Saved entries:
import Summits.Langlands.Langlands.Theses.QuadraticWindow
import Summits.Langlands.Langlands.Theorems.TwistUnpackaging.Negative.PolarizedShadow
import Summits.Langlands.Langlands.Theorems.TwistUnpackaging.Negative.ExponentBoundedFamily
import Summits.Langlands.Langlands.Theorems.TwistUnpackaging.Negative.DetRescueClassification
import Summits.Langlands.Langlands.Theorems.TwistUnpackaging.Negative.CyclicTwistUnscrewingFalse
import Summits.Langlands.Langlands.Theorems.TwistUnpackaging.Negative.CoherentCubicFamily
import Summits.Langlands.Langlands.Theorems.TwistUnpackaging.Negative.StubAdmissiblePowersFalse
import Literature.NumberTheory.Automorphic.AutomorphicRepsGLSatakeFlathProofs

# Work to complete
Please return the full set of records exactly as given above.

# Final answer
import Summits.Langlands.Langlands.Theses.QuadraticWindow
import Summits.Langlands.Langlands.Theorems.TwistUnpackaging.Negative.PolarizedShadow
import Summits.Langlands.Langlands.Theorems.TwistUnpackaging.Negative.ExponentBoundedFamily
import Summits.Langlands.Langlands.Theorems.TwistUnpackaging.Negative.DetRescueClassification
import Summits.Langlands.Langlands.Theorems.TwistUnpackaging.Negative.CyclicTwistUnscrewingFalse
import Summits.Langlands.Langlands.Theorems.TwistUnpackaging.Negative.CoherentCubicFamily
import Summits.Langlands.Langlands.Theorems.TwistUnpackaging.Negative.StubAdmissiblePowersFalse
import Literature.NumberTheory.Automorphic.AutomorphicRepsGLSatakeFlathProofs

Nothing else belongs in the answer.